### Work required
What is the count of lines in the data that hold the string "hσg₁"? State the number alone.

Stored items
* * *
/-- **The `2K₂` endgame.**  Edges `jσ = (σ, σ')`, `jτ = (τ, τ')` with disjoint AND pairs, `σ` and `τ` literal.  If `τ'` is not literal then
`σ'` is not literal either (else two gadgets `(σ,τ), (σ',τ)` leave only `τ'` uncovered: `5` outputs, `≤ 7` boundary variables); if all four are
literal, a cross perfect matching of distinct-profile pairs exists (`three_profiles`) and `false_of_cross_gadgets` applies.  What is left: the
literals are exactly `σ, τ`, `det(π_σ, π_τ) = 1` (`det_of_outside` at `σ'`), and the gadget `(σ,τ)` exists. -/
theorem of_lits {jσ jτ : Fin m} {σ σ' τ τ' : Fin n} (hP : P = {jσ, jτ}) (hne : jσ ≠ jτ) (hdisj : Disjoint (andPair I jσ) (andPair I jτ))
    (hσe : andPair I jσ = {σ, σ'}) (hτe : andPair I jτ = {τ, τ'}) (hσσ' : σ ≠ σ') (hττ' : τ ≠ τ')
    (hrank : finrank (ZMod 2) (rad (polar P (fun j => I.vars j 2) (fun j => I.vars j 3))) + 4 ≤ finrank (ZMod 2) (Fin n → ZMod 2))
    (hlσ : linPart hμ₁ (Pi.single σ 1) ≠ 0 ∨ linPart hμ₂ (Pi.single σ 1) ≠ 0)
    (hlτ : linPart hμ₁ (Pi.single τ 1) ≠ 0 ∨ linPart hμ₂ (Pi.single τ 1) ≠ 0)
    (hnτ' : ¬ (linPart hμ₁ (Pi.single τ' 1) ≠ 0 ∨ linPart hμ₂ (Pi.single τ' 1) ≠ 0)) :
    ∃ j₁ j₂ : Fin m, ∃ σ τ : Fin n, j₁ ≠ j₂ ∧ P = {j₁, j₂} ∧ Disjoint (andPair I j₁) (andPair I j₂) ∧ σ ∈ andPair I j₁ ∧ τ ∈ andPair I j₂ ∧
      (∀ v : Fin n, (linPart hμ₁ (Pi.single v 1) ≠ 0 ∨ linPart hμ₂ (Pi.single v 1) ≠ 0) ↔ (v = σ ∨ v = τ)) ∧
      ∃ g ∈ G, σ ∈ andPair I g ∧ τ ∈ andPair I g := by
  classical
  have hadj := adj_eq hμ₁ hμ₂ hm₁ hm₂ hQ hI hS
  have hjσ : jσ ∈ P := by rw [hP]; exact mem_insert_self _ _
  have hjτ : jτ ∈ P := by rw [hP]; exact mem_insert_of_mem (mem_singleton_self _)
  have hσm : σ ∈ andPair I jσ := by rw [hσe]; exact mem_insert_self _ _
  have hσ'm : σ' ∈ andPair I jσ := by rw [hσe]; exact mem_insert_of_mem (mem_singleton_self _)
  have hτm : τ ∈ andPair I jτ := by rw [hτe]; exact mem_insert_self _ _
  have hτ'm : τ' ∈ andPair I jτ := by rw [hτe]; exact mem_insert_of_mem (mem_singleton_self _)
  have hcross : ∀ {x y : Fin n}, x ∈ andPair I jσ → y ∈ andPair I jτ → ¬ AndAdj I P x y := by
    intro x y hx hy hA
    obtain ⟨j, hj, hxj, hyj⟩ := mem_of_andAdj hA
    rw [hP, mem_insert, mem_singleton] at hj
    rcases hj with rfl | rfl
    · exact Finset.disjoint_left.1 hdisj hyj hy
    · exact Finset.disjoint_left.1 hdisj hx hxj
  have hστ : σ ≠ τ := fun h => Finset.disjoint_left.1 hdisj hσm (h ▸ hτm)
  -- adjacency values
  have e2 := hadj τ τ'; rw [if_pos (andAdj_of_mem hjτ hττ' hτm hτ'm)] at e2
  have z2 := hadj σ τ'; rw [if_neg (hcross hσm hτ'm)] at z2
  have z4 := hadj σ' τ'; rw [if_neg (hcross hσ'm hτ'm)] at z4
  push Not at hnτ'
  obtain ⟨h0₁, h0₂⟩ := hnτ'
  -- `det(π_σ, π_τ) = 1` from the outside vertex `τ'`
  have hd1 : linPart hμ₁ (Pi.single τ 1) * linPart hμ₂ (Pi.single σ 1) +
      linPart hμ₁ (Pi.single σ 1) * linPart hμ₂ (Pi.single τ 1) = 1 := det_of_outside h0₁ h0₂ e2 z2 hlσ
  by_cases hlσ' : linPart hμ₁ (Pi.single σ' 1) ≠ 0 ∨ linPart hμ₂ (Pi.single σ' 1) ≠ 0
  · -- `σ'` literal too: gadgets `(σ, τ)` and `(σ', τ)` leave only `τ'` uncovered
    exfalso
    have hd2 := det_of_outside h0₁ h0₂ e2 z4 hlσ'
    have hσ'τ : σ' ≠ τ := fun h => Finset.disjoint_left.1 hdisj hσ'm (h ▸ hτm)
    obtain ⟨g₁, hg₁, hσg₁, hτg₁⟩ := hK σ τ hστ (by rw [add_comm]; exact hd1)
    obtain ⟨g₂, hg₂, hσg₂, hτg₂⟩ := hK σ' τ hσ'τ (by rw [add_comm]; exact hd2)
    have hA₁ := andPair_eq_of_mem hσg₁ hτg₁ hστ
    have hA₂ := andPair_eq_of_mem hσg₂ hτg₂ hσ'τ
    have hg12 : g₁ ≠ g₂ := by
      intro h
      rw [h, hA₂, mem_insert, mem_singleton] at hσg₁
      rcases hσg₁ with h | h
      · exact hσσ' h
      · exact hστ h
    refine false_of_gadgets hB hGd hr hcyc {g₁, g₂} ?_ ?_ 1 ?_ ?_
    · intro g hg
      rw [mem_insert, mem_singleton] at hg
      rcases hg with rfl | rfl
      · exact hg₁
      · exact hg₂
    · intro g hg v hv
      rw [mem_insert, mem_singleton] at hg
      rcases hg with rfl | rfl
      · rw [hA₁, mem_insert, mem_singleton] at hv
        rcases hv with rfl | rfl
        · exact ⟨jσ, hjσ, hσm⟩
        · exact ⟨jτ, hjτ, hτm⟩
      · rw [hA₂, mem_insert, mem_singleton] at hv
        rcases hv with rfl | rfl
        · exact ⟨jσ, hjσ, hσ'm⟩
        · exact ⟨jτ, hjτ, hτm⟩
    · refine (card_le_card (fun v hv => ?_)).trans (card_singleton τ').le
      rw [mem_filter, mem_filter] at hv
      obtain ⟨⟨-, hv1⟩, hvg⟩ := hv
      obtain ⟨j, hj⟩ := card_pos.1 (show 0 < adeg I P v by rw [hv1]; exact Nat.one_pos)
      rw [mem_filter, hP, mem_insert, mem_singleton] at hj
      have hn1 := hvg g₁ (mem_insert_self _ _)
      have hn2 := hvg g₂ (mem_insert_of_mem (mem_singleton_self _))
      rw [hA₁, mem_insert, mem_singleton, not_or] at hn1
      rw [hA₂, mem_insert, mem_singleton, not_or] at hn2
      rcases hj with ⟨rfl | rfl, hvj⟩
      · rw [hσe, mem_insert, mem_singleton] at hvj
        rcases hvj with rfl | rfl
        · exact absurd rfl hn1.1
        · exact absurd rfl hn2.1
      · rw [hτe, mem_insert, mem_singleton] at hvj
        rcases hvj with rfl | rfl
        · exact absurd rfl hn1.2
        · exact mem_singleton_self _
    · have hc1 : (insert e P).card = 3 := by rw [card_insert_of_notMem he, hP, card_pair hne]
      rw [hc1, card_pair hg12]; norm_num
  · -- exactly `σ, τ` literal: the conclusion
    push Not at hlσ'
    obtain ⟨g, hg, hσg, hτg⟩ := hK σ τ hστ (by rw [add_comm]; exact hd1)
    refine ⟨jσ, jτ, σ, τ, hne, hP, hdisj, hσm, hτm, fun v => ⟨fun hv => ?_, ?_⟩, g, hg, hσg, hτg⟩
    · obtain ⟨j, hj, hvj⟩ := exists_mem_andPair_of_lit hμ₁ hμ₂ hm₁ hm₂ hQ hrank hv
      rw [hP, mem_insert, mem_singleton] at hj
      rcases hj with rfl | rfl
      · rw [hσe, mem_insert, mem_singleton] at hvj
        rcases hvj with rfl | rfl
        · exact Or.inl rfl
        · exact (hv.elim (fun h => h hlσ'.1) fun h => h hlσ'.2).elim
      · rw [hτe, mem_insert, mem_singleton] at hvj
        rcases hvj with rfl | rfl
        · exact Or.inr rfl
        · exact (hv.elim (fun h => h h0₁) fun h => h h0₂).elim
    · rintro (rfl | rfl)
      · exact hlσ
      · exact hlτ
* * *
### Task output
4